1. It’s about the culture wars and also “evening the score” against opponents of Trump and MAGA. The Trump administration seems to be hellbent on “sticking it” to people, groups, institutions, and even nations that opposed him. Scientists and academics in general are on his hit list. There has always been an anti-intellectual bent on American society, but never have I seen it weaponized like this. Moreover, it’s unlikely that such policies will face blowback among Trump’s voting base. There are conservative scientists and academics whose careers have been upended by these moves, but they are a minority, and there aren’t enough of them to significantly erode the GOP’s electability.
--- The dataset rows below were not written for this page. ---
/-! ## §3 The `|m|`-form: either side of the Fermi level -/

/-- **THE LOG-FREE (POST-SIDE) LAW OF A FOLD BOX, `|m|`-FORM (either side of the Fermi level).**  As `intervalIntegral_foldBox_post_le`, but the drift
`δ₀ − λ₂e ≤ m e ≤ δ₀ − λ₁e` is asked of an auxiliary profile `m` with `|m e| = |g e (v* e)|` only (below the Fermi surface: the reflected family `s ↦ g (−s)` with
`m s := −g (−s) (v*(−s))`, `δ₀ ↦ −δ₀`; `…C4aFoldBoxPartnerBand.partnerBand_foldValue_drift`, second clause). -/
theorem intervalIntegral_foldBox_post_le_of_abs {g X K : ℝ → ℝ → ℝ} {vs w m : ℝ → ℝ} {lo hi α β c₂ L₂ G X₀ X₁ W δ₀ la₁ la₂ : ℝ}
    (hlo : 0 < lo) (hlohi : lo ≤ hi) (hc₂ : 0 < c₂) (hG : 0 < G) (hX₀ : 0 ≤ X₀) (hX₁ : 0 ≤ X₁) (hW : 0 ≤ W)
    (hla₁ : 0 < la₁) (hla₁₂ : la₁ ≤ la₂) (hδ₀ : 0 < |δ₀|)
    (hg : ∀ e ∈ Icc lo hi, ContDiff ℝ 2 (g e)) (hvs : ∀ e ∈ Icc lo hi, vs e ∈ Icc α β) (hcrit : ∀ e ∈ Icc lo hi, deriv (g e) (vs e) = 0)
    (hfloor : ∀ e ∈ Icc lo hi, ∀ v ∈ Icc α β, c₂ ≤ iteratedDeriv 2 (g e) v) (hL₂ : ∀ e ∈ Icc lo hi, ∀ v ∈ Icc α β, |iteratedDeriv 2 (g e) v| ≤ L₂)
    (hgG : ∀ e ∈ Icc lo hi, ∀ v ∈ Icc α β, |g e v| ≤ G)
    (hm : ∀ e ∈ Icc lo hi, |m e| = |g e (vs e)|) (hdrift : ∀ e ∈ Icc lo hi, δ₀ - la₂ * e ≤ m e ∧ m e ≤ δ₀ - la₁ * e)
    (hK : ∀ e ∈ Icc lo hi, ContDiff ℝ 1 (K e)) (hK0 : ∀ e ∈ Icc lo hi, ∀ u, |K e u| ≤ (max e |u|)⁻¹)
    (hK1 : ∀ e ∈ Icc lo hi, ∀ u, |deriv (K e) u| ≤ (max e |u|)⁻¹ ^ 2)
    (hX : ∀ e ∈ Icc lo hi, ContDiff ℝ 1 (X e)) (hXb : ∀ e ∈ Icc lo hi, ∀ v ∈ Icc α β, |X e v| ≤ X₀)
    (hX₁b : ∀ e ∈ Icc lo hi, ∀ v ∈ Icc α β, |deriv (X e) v| ≤ X₁) (hXα : ∀ e ∈ Icc lo hi, X e α = 0) (hXβ : ∀ e ∈ Icc lo hi, X e β = 0)
    (hw0 : ∀ e ∈ Icc lo hi, 0 ≤ w e) (hw : ∀ e ∈ Icc lo hi, w e ≤ W) :
    ∫ e in lo..hi, w e * |∫ v in α..β, X e v * deriv (K e) (g e v)| ≤
      W * (X₀ * (4 / Real.sqrt L₂ + 16 * Real.sqrt L₂ / c₂ + 64 * L₂ ^ 2 * Real.sqrt L₂ / c₂ ^ 3 + 2 * Real.sqrt c₂ / c₂ + L₂ * Real.sqrt c₂ / c₂ ^ 2) +
            X₁ * (32 * L₂ * Real.sqrt (G + hi) / c₂ ^ 2 + (β - α) * Real.sqrt c₂ / c₂)) *
          ((4 + 2 * la₂ + la₁) * Real.sqrt (4 + 2 * la₂ + la₁) *
                ((1 + Real.log 2 + log⁺ ((1 + 4 * L₂ / c₂) * (1 + la₂)) + log⁺ (1 + 4 * L₂ / c₂)) + 4) +
            2 * (1 + Real.log 2 + log⁺ ((1 + 4 * L₂ / c₂) * (1 + la₂)) + log⁺ (1 + 4 * L₂ / c₂)) *
              ((4 + 2 * la₂ + la₁) / la₁ * Real.sqrt ((4 + 2 * la₂ + la₁) / la₁))) *
        (Real.sqrt |δ₀|)⁻¹ := by
  have hloI : lo ∈ Icc lo hi := left_mem_Icc.2 hlohi
  have hαβ : α ≤ β := (hvs lo hloI).1.trans (hvs lo hloI).2
  have hL₂pos : 0 < L₂ := by
    have h1 := hfloor lo hloI (vs lo) (hvs lo hloI)
    have h2 := hL₂ lo hloI (vs lo) (hvs lo hloI)
    exact hc₂.trans_le (h1.trans ((le_abs_self _).trans h2))
  have hA : 0 ≤ X₀ * (4 / Real.sqrt L₂ + 16 * Real.sqrt L₂ / c₂ + 64 * L₂ ^ 2 * Real.sqrt L₂ / c₂ ^ 3 + 2 * Real.sqrt c₂ / c₂ + L₂ * Real.sqrt c₂ / c₂ ^ 2) +
      X₁ * (32 * L₂ * Real.sqrt (G + hi) / c₂ ^ 2 + (β - α) * Real.sqrt c₂ / c₂) := by
    have := sub_nonneg.2 hαβ; positivity
  have hC₁ : 0 ≤ 1 + 4 * L₂ / c₂ := by positivity
  refine intervalIntegral_fold_first_order_layer_sharp_le (I := fun e => |∫ v in α..β, X e v * deriv (K e) (g e v)|) (m := m)
    hlo hlohi hW hA hC₁ hla₁ hla₁₂ hδ₀ hdrift hw0 hw (fun e _ => abs_nonneg _) fun e he => ?_
  have he0 : 0 < e := hlo.trans_le he.1
  have hφ := abs_intervalIntegral_mul_deriv_comp_le_fold_sharp (hvs e he) (hg e he) (hcrit e he) hc₂ (hfloor e he) (hL₂ e he)
    (hK e he) he0 (hK0 e he) (hK1 e he) (hX e he) (hXb e he) (hX₁b e he) (hXα e he) (hXβ e he)
  have hM : 0 < max e |g e (vs e)| := lt_max_of_lt_left he0
  have hMup : max e |g e (vs e)| ≤ G + hi :=
    max_le (he.2.trans (le_add_of_nonneg_left hG.le)) ((hgG e he (vs e) (hvs e he)).trans (le_add_of_nonneg_right (hlo.le.trans hlohi)))
  have hlog : log⁺ (max e |g e (vs e)| * (1 + 4 * L₂ / c₂) / e) = log⁺ ((1 + 4 * L₂ / c₂) * max e |g e (vs e)| / e) := by rw [mul_comm]
  rw [hlog] at hφ
  rw [hm e he]
  refine hφ.trans ?_
  have h := fold_law_sharp_shape_le (ℓ := log⁺ ((1 + 4 * L₂ / c₂) * max e |g e (vs e)| / e)) hM hMup hc₂ hL₂pos hX₀ hX₁ Real.posLog_nonneg hαβ
  refine h.trans (le_of_eq ?_)
  ring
2. It’s also about power and control. “He who pays the piper calls the tune,” and Trump and his administration are reveling in their abilities to withhold federal dollars (paid for with the tax monies from all American taxpayers, Trump- and non-Trump voter alike) from targeted agencies and institutions unless they meet whatever diktats they demand.
It’s a scary time for science in America now. Science is already dealing with the “publish-or-perish” culture of academia, the fact that academics are pressured to raise recurrent streams of grant money in order to earn tenure, and the fact that industrial labs are increasingly driven by short-term business pursuits instead of longer-term, more speculative projects. These disruptive freezes of NIH and NSF funds, as well as the targeted attacks on universities such as Columbia and UPenn over culture war matters, are reckless and destructive. If this does not stop soon, this could set back American science and research for decades.
The universities took sides in the culture war instead of remaining neutral educational institutions like they are supposed to be. I have little sympathy for them now that the other side is firing back. I don't want to see valuable research at these universities cut back either, but they need to take their share of the blame and remove the political cancer eating them alive. It's not the physics department that's drawing fire from the Trump administration.
It's many departments, including physics, including education.
This specific article is part of a series, this part is about the National Institutes of Health where the cuts are so deep that:
People inside the Division of Intramural Research (the in-house research groups) have been told in so many words that "the vast majority of our legitimate DIR ordering needs are not currently able to be fulfilled".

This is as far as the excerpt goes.